Discontinuities in dy/dx

Even when $$dy/dx$$ is not defined at some points on the curve $$y=f(x)$$, it is possible that $$dx/dy$$ is defined everywhere on this curve. An example of such a situation is when the curve $$y=f(x)$$ has a vertical tangent. In such cases, to compute the arc length of the curve $$y=f(x)$$, we can express $$x$$ in terms of $$y$$ and write $ds=\sqrt{dx^{2}+dy^{2}}$ $\Rightarrow\frac{ds}{dy}=\sqrt{\left(\frac{dx}{dy}\right)^{2}+1}.$

Example 4
Find the length of the curve $$y=x^{2/3}$$ from $$x=0$$ to $$x=8$$.

Solution 4
$y=x^{2/3}\Rightarrow y’=\frac{2}{3}x^{-1/3}$ Because $$y’$$ is not defined at $$x=0$$, we cannot find the length of the curve.
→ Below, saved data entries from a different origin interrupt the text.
/-- **Triangle inequality for differences, function level**:
`‖f - g‖_{Ḣ^s} ≤ ‖f‖_{Ḣ^s} + ‖g‖_{Ḣ^s}`. [folklore] -/
theorem _root_.Function.eHomSobolevSeminorm_sub_le (s : ℝ) (f g : E → F) :
    Function.eHomSobolevSeminorm s (f - g) ≤
      Function.eHomSobolevSeminorm s f + Function.eHomSobolevSeminorm s g := by
  rw [sub_eq_add_neg]
  exact (Function.eHomSobolevSeminorm_add_le s f (-g)).trans
    (by rw [Function.eHomSobolevSeminorm_neg])

/-- **Order zero is the `L²` norm, function level**: `‖f‖_{Ḣ^0} = ‖f‖_{L²}` for `f ∈ L²`.
[folklore] -/
theorem _root_.Function.eHomSobolevSeminorm_zero_eq_eLpNorm {f : E → F}
    (hf : MemLp f 2 (volume : Measure E)) :
    Function.eHomSobolevSeminorm 0 f = eLpNorm f 2 (volume : Measure E) := by
  rw [Function.eHomSobolevSeminorm_of_memLp hf,
    Literature.Analysis.FunctionSpaces.eHomSobolevSeminorm_zero_eq_eLpNorm,
    eLpNorm_congr_ae hf.coeFn_toLp]

/-- **Interpolation between orders, function level** (Bahouri–Chemin–Danchin 2011, Prop. 1.32):
for `0 ≤ s₀ ≤ s ≤ s₁`, `s₀ < s₁` and any `f : E → F`,
`‖f‖_{Ḣ^s} ≤ ‖f‖_{Ḣ^{s₀}}^{(s₁-s)/(s₁-s₀)} ‖f‖_{Ḣ^{s₁}}^{(s-s₀)/(s₁-s₀)}`.
[cite: BahouriCheminDanchin2011, Prop. 1.32] -/
theorem _root_.Function.eHomSobolevSeminorm_interpolate {s₀ s₁ s : ℝ} (hs₀ : 0 ≤ s₀) (h₀ : s₀ ≤ s)
    (h₁ : s ≤ s₁) (h : s₀ < s₁) (f : E → F) :
    Function.eHomSobolevSeminorm s f ≤
      Function.eHomSobolevSeminorm s₀ f ^ ((s₁ - s) / (s₁ - s₀)) *
        Function.eHomSobolevSeminorm s₁ f ^ ((s - s₀) / (s₁ - s₀)) := by
  by_cases hf : MemLp f 2 (volume : Measure E)
  · simp only [Function.eHomSobolevSeminorm_of_memLp hf]
    exact Literature.Analysis.FunctionSpaces.eHomSobolevSeminorm_interpolate hs₀ h₀ h₁ h _
  · simp only [Function.eHomSobolevSeminorm_of_not_memLp hf]
    rcases h₀.eq_or_lt with hss₀ | hss₀
    · subst hss₀
      rw [div_self (sub_pos.2 h).ne', ENNReal.top_rpow_of_pos one_pos, top_mul]
      exact (ENNReal.rpow_pos_of_nonneg (by simp) (div_nonneg (sub_nonneg.2 le_rfl)
        (sub_pos.2 h).le)).ne'
    · rw [ENNReal.top_rpow_of_pos (div_pos (sub_pos.2 hss₀) (sub_pos.2 h)), mul_top]
      exact (ENNReal.rpow_pos_of_nonneg (by simp) (div_nonneg (sub_nonneg.2 h₁)
        (sub_pos.2 h).le)).ne'

/-- **The interpolation inequality with `s₀ = 0`**: for `0 ≤ s ≤ s₁`, `0 < s₁` and `f ∈ L²`,
`‖f‖_{Ḣ^s} ≤ ‖f‖_{L²}^{1 - s/s₁} ‖f‖_{Ḣ^{s₁}}^{s/s₁}` (Bahouri–Chemin–Danchin 2011, Prop. 1.32
with Plancherel at order `0`). [cite: BahouriCheminDanchin2011, Prop. 1.32] -/
theorem _root_.Function.eHomSobolevSeminorm_le_eLpNorm_rpow_mul_rpow {s₁ s : ℝ} (h₀ : 0 ≤ s)
    (h₁ : s ≤ s₁) (h : 0 < s₁) {f : E → F} (hf : MemLp f 2 (volume : Measure E)) :
    Function.eHomSobolevSeminorm s f ≤
      eLpNorm f 2 (volume : Measure E) ^ ((s₁ - s) / s₁) *
        Function.eHomSobolevSeminorm s₁ f ^ (s / s₁) := by
  have := Function.eHomSobolevSeminorm_interpolate le_rfl h₀ h₁ h f
  rwa [Function.eHomSobolevSeminorm_zero_eq_eLpNorm hf, sub_zero, sub_zero] at this

/-- `Ḣ^s ∩ L²` is closed under addition. [folklore] -/
theorem MemHomSobolev.add {s : ℝ} {f g : E → F} (hf : MemHomSobolev s f) (hg : MemHomSobolev s g) :
    MemHomSobolev s (f + g) := by
  rw [memHomSobolev_iff] at hf hg ⊢
  exact ⟨hf.1.add hg.1, (Function.eHomSobolevSeminorm_add_le s f g).trans_lt
    (ENNReal.add_lt_top.2 ⟨hf.2, hg.2⟩)⟩

/-- `Ḣ^s ∩ L²` is closed under negation. [folklore] -/
theorem MemHomSobolev.neg {s : ℝ} {f : E → F} (hf : MemHomSobolev s f) : MemHomSobolev s (-f) := by
  rw [memHomSobolev_iff] at hf ⊢
  exact ⟨hf.1.neg, by rw [Function.eHomSobolevSeminorm_neg]; exact hf.2⟩

/-- `Ḣ^s ∩ L²` is closed under subtraction. [folklore] -/
theorem MemHomSobolev.sub {s : ℝ} {f g : E → F} (hf : MemHomSobolev s f) (hg : MemHomSobolev s g) :
    MemHomSobolev s (f - g) := by
  rw [sub_eq_add_neg]
  exact hf.add hg.neg

/-- **`Ḣ^{s₁} ∩ L² ⊆ Ḣ^s ∩ L²` for `0 ≤ s ≤ s₁`** (interpolation with the `L²` norm;
Bahouri–Chemin–Danchin 2011, Prop. 1.32). [cite: BahouriCheminDanchin2011, Prop. 1.32] -/
theorem MemHomSobolev.of_le {s₁ s : ℝ} {f : E → F} (hf : MemHomSobolev s₁ f) (h₀ : 0 ≤ s)
    (h₁ : s ≤ s₁) : MemHomSobolev s f := by
  rcases h₁.eq_or_lt with h | h
  · exact h ▸ hf
  have hs₁ : 0 < s₁ := h₀.trans_lt h
  rw [memHomSobolev_iff] at hf ⊢
  refine ⟨hf.1, (Function.eHomSobolevSeminorm_le_eLpNorm_rpow_mul_rpow h₀ h₁ hs₁ hf.1).trans_lt ?_⟩
  exact ENNReal.mul_lt_top
    (ENNReal.rpow_lt_top_of_nonneg (div_nonneg (sub_nonneg.2 h₁) hs₁.le) hf.1.eLpNorm_ne_top)
    (ENNReal.rpow_lt_top_of_nonneg (div_nonneg h₀ hs₁.le) hf.2.ne)

end FunctionLevel

/-! ### The heat semigroup on `L²`: Fourier multiplier, `Ḣ^s` contraction and smoothing -/

section Heat

open UnboundedOperators (heatExtension heatSymbol)
open Filter

/-- `f ∈ L²` implies `e^{σΔ}f ∈ L²` for `σ > 0` (the tree's `memLp_heatExtension_holds`; Young's
inequality with the probability kernel `G_σ`). [folklore] -/
theorem memLp_two_heatExtension {f : E → F} (hf : MemLp f 2 (volume : Measure E)) {σ : ℝ}
    (hσ : 0 < σ) : MemLp (heatExtension f σ) 2 (volume : Measure E) :=
  UnboundedOperators.memLp_heatExtension_holds hf one_le_two hσ

/-- The complexified heat symbol `ξ ↦ e^{-(2π)²σ‖ξ‖²}` is an `L^∞` function bounded by `1`
(`σ ≥ 0`). [folklore] -/
theorem memLp_top_heatSymbol {σ : ℝ} (hσ : 0 ≤ σ) :
    MemLp (fun ξ : E => (heatSymbol σ ξ : ℂ)) ∞ (volume : Measure E) := by
  refine memLp_top_of_bound ?_ 1 (Eventually.of_forall fun ξ => ?_)
  · exact (UnboundedOperators.heatSymbol_hasTemperateGrowth_complex
      UnboundedOperators.heatSymbol_hasTemperateGrowth_holds hσ).1.continuous.aestronglyMeasurable
  · rw [Complex.norm_real, Real.norm_of_nonneg (UnboundedOperators.heatSymbol_pos σ ξ).le]
    exact UnboundedOperators.heatSymbol_le_one hσ ξ

/-- **The heat semigroup on `L²` is the Fourier multiplier `e^{-(2π)²σ|ξ|²}`**, at the level of
`L²` classes: for `f ∈ L²(E; F)` and `σ > 0`, `𝓕(e^{σΔ}f) = Ĝ_σ • 𝓕f` in `L²`
(Stein–Weiss 1971, Ch. I, Thm. 1.18 with §3 (3.12): the Gauss–Weierstrass integral of an `L²`
function is the multiplier `e^{-4π²t|ξ|²}` on the Fourier side). Proof: both sides are `L²`
classes with the same tempered distribution — the tree's
`heatSemigroup_toTemperedDistribution_Lp_holds` (`e^{σΔ}` on `𝓢'` extends the kernel semigroup
on `L²`), Mathlib's `Lp.fourier_toTemperedDistribution_eq` (`𝓕` on `𝓢'` extends `𝓕` on `L²`)
and `Lp.toTemperedDistribution_smul_eq` (distributional = pointwise product by the temperate
symbol) — and `L² → 𝓢'` is injective (`Lp.ker_toTemperedDistributionCLM_eq_bot`).
[cite: SteinWeiss1971, Ch. I Thm. 1.18 and §3 (3.12)] -/
theorem fourier_toLp_heatExtension_eq {f : E → F} (hf : MemLp f 2 (volume : Measure E)) {σ : ℝ}
    (hσ : 0 < σ) :
    (𝓕 ((memLp_two_heatExtension hf hσ).toLp (heatExtension f σ)) : Lp F 2 (volume : Measure E)) =
      (memLp_top_heatSymbol (E := E) hσ.le).toLp (fun ξ : E => (heatSymbol σ ξ : ℂ)) •
        (𝓕 (hf.toLp f) : Lp F 2 (volume : Measure E)) := by
  have hG : Function.HasTemperateGrowth (fun ξ : E => (heatSymbol σ ξ : ℂ)) :=
    UnboundedOperators.heatSymbol_hasTemperateGrowth_complex
      UnboundedOperators.heatSymbol_hasTemperateGrowth_holds hσ.le
  -- injectivity of `L² → 𝓢'`
  have hinj := LinearMap.ker_eq_bot.1
    (Lp.ker_toTemperedDistributionCLM_eq_bot (F := F) (μ := (volume : Measure E)) (p := 2))
  apply hinj
  change Lp.toTemperedDistribution _ = Lp.toTemperedDistribution _
  rw [Lp.toTemperedDistribution_smul_eq hG (memLp_top_heatSymbol (E := E) hσ.le)]
  change Lp.toTemperedDistribution (𝓕 _ : Lp F 2 (volume : Measure E)) =
    TemperedDistribution.smulLeftCLM F _ (Lp.toTemperedDistribution (𝓕 _ : Lp F 2 (volume : Measure E)))
  rw [← Lp.fourier_toTemperedDistribution_eq, ← Lp.fourier_toTemperedDistribution_eq]
  -- the heat semigroup on `𝓢'` extends the kernel semigroup on `L²`
  have hheat := Lp.heatSemigroup_toTemperedDistribution_Lp_holds (E := E) (F := F)
    UnboundedOperators.memLp_heatExtension_holds (p := 2) (hf.toLp f) hσ
  -- the heat extensions of `f` and of its `L²` representative coincide everywhere
  have hrep : heatExtension ((hf.toLp f : Lp F 2 (volume : Measure E)) : E → F) σ =
      heatExtension f σ :=
    UnboundedOperators.heatExtension_congr_ae' hf.coeFn_toLp σ
  have hclass : ((Lp.memLp_heatExtension UnboundedOperators.memLp_heatExtension_holds
        (hf.toLp f) hσ).toLp _ : Lp F 2 (volume : Measure E)) =
      (memLp_two_heatExtension hf hσ).toLp (heatExtension f σ) := by
    refine Lp.ext ?_
    filter_upwards [MemLp.coeFn_toLp (Lp.memLp_heatExtension
      UnboundedOperators.memLp_heatExtension_holds (hf.toLp f) hσ),
      MemLp.coeFn_toLp (memLp_two_heatExtension hf hσ)] with x hx hx'
    rw [hx, hx', hrep]
  rw [hclass] at hheat
  rw [← hheat, TemperedDistribution.heatSemigroup_eq_fourierMultiplierCLM,
    TemperedDistribution.fourierMultiplierCLM_apply, fourier_fourierInv_eq]

/-- **`𝓕(e^{σΔ}f) = e^{-(2π)²σ|ξ|²} 𝓕f` almost everywhere** for `f ∈ L²`, `σ > 0` (a.e. form of
`fourier_toLp_heatExtension_eq`; Stein–Weiss 1971, Ch. I Thm. 1.18).
[cite: SteinWeiss1971, Ch. I Thm. 1.18 and §3 (3.12)] -/
theorem fourier_toLp_heatExtension_ae_eq {f : E → F} (hf : MemLp f 2 (volume : Measure E))
    {σ : ℝ} (hσ : 0 < σ) :
    ((𝓕 ((memLp_two_heatExtension hf hσ).toLp (heatExtension f σ)) : Lp F 2 (volume : Measure E))
        : E → F) =ᵐ[volume]
      fun ξ => (heatSymbol σ ξ : ℂ) • ((𝓕 (hf.toLp f) : Lp F 2 (volume : Measure E)) : E → F) ξ := by
  rw [fourier_toLp_heatExtension_eq hf hσ]
  filter_upwards [Lp.coeFn_lpSMul (r := 2)
      ((memLp_top_heatSymbol (E := E) hσ.le).toLp (fun ξ : E => (heatSymbol σ ξ : ℂ)))
      (𝓕 (hf.toLp f) : Lp F 2 (volume : Measure E)),
    (memLp_top_heatSymbol (E := E) hσ.le).coeFn_toLp] with ξ hξ hξ'
  rw [hξ, Pi.smul_apply', hξ']

/-- The lower integral defining `‖e^{σΔ}f‖²_{Ḣ^s}` computed on the Fourier side:
`∫ ‖ξ‖^{2s} ‖𝓕(e^{σΔ}f)‖² = ∫ ‖ξ‖^{2s} Ĝ_σ(ξ)² ‖𝓕f(ξ)‖²` (`f ∈ L²`, `σ > 0`). [folklore] -/
theorem lintegral_hom_weight_fourier_heatExtension {f : E → F}
    (hf : MemLp f 2 (volume : Measure E)) {σ : ℝ} (hσ : 0 < σ) (s : ℝ) :
    ∫⁻ ξ, ‖ξ‖ₑ ^ (2 * s) *
        ‖((𝓕 ((memLp_two_heatExtension hf hσ).toLp (heatExtension f σ)) :
            Lp F 2 (volume : Measure E)) : E → F) ξ‖ₑ ^ (2 : ℕ) =
      ∫⁻ ξ, ‖ξ‖ₑ ^ (2 * s) * (ENNReal.ofReal (heatSymbol σ ξ) ^ (2 : ℕ) *
        ‖((𝓕 (hf.toLp f) : Lp F 2 (volume : Measure E)) : E → F) ξ‖ₑ ^ (2 : ℕ)) := by
  refine lintegral_congr_ae ?_
  filter_upwards [fourier_toLp_heatExtension_ae_eq hf hσ] with ξ hξ
  rw [hξ, enorm_smul, mul_pow, ← ofReal_norm (heatSymbol σ ξ : ℂ), Complex.norm_real,
    Real.norm_of_nonneg (UnboundedOperators.heatSymbol_pos σ ξ).le]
However, if we express $$x$$ in terms of $$y$$, we will find $x=y^{3/2}\Rightarrow\frac{dx}{dy}=\frac{3}{2}y^{1/2}$ and $x=0\Leftrightarrow y=0$ $x=8\Leftrightarrow y=4$ The length of the curve is \begin{aligned} s & =\int_{0}^{4}\sqrt{\left(\frac{dx}{dy}\right)^{2}+1}\ dy\\ & =\int_{0}^{4}\sqrt{\frac{9}{4}y+1}\ dy\\ & =\frac{1}{2}\int_{0}^{4}\sqrt{9y+4}\ dy\\ & =\frac{1}{2}\int_{4}^{40}\sqrt{u}\ \frac{du}{9}\qquad\qquad{\small{(u=9y+4 \text{ then } du=9dy)}}\\ & =\frac{1}{18}\left[\frac{2}{3}u^{3/2}\right]_{4}^{40}\\ & =\frac{1}{27}(40^{3/2}-8)\\ & =\frac{1}{27}(8\sqrt{10^{3}}-8)\\ & =\frac{8}{27}(\sqrt{1000}-1)\approx9.07342.\end{aligned}

The Arc Length Function

The length of the curve $$y=f(x)$$ from $$(a,f(a))$$ to $$(b,f(b))$$ is $\int_{a}^{b}\sqrt{1+[f'(x)]^{2}}dx.$ Let $$s(x)$$ be a function that measures the arc length from $$(a,f(a))$$ to a variable point $$(x,f(x))$$. To find the formula of $$s(x)$$, we just need replace $$b$$ in the above formula with $$x$$: $s(x)=\int_{a}^{x}\sqrt{1+[f'(t)]^{2}}\ dt.$ [Because we can denote the variable of integration by any arbitrary letter and because $$x$$ appears as the upper limit of integration, we have replaced the variable of integration by $$t$$ so that $$x$$ does not have two different meanings.] This function is called the arc length function.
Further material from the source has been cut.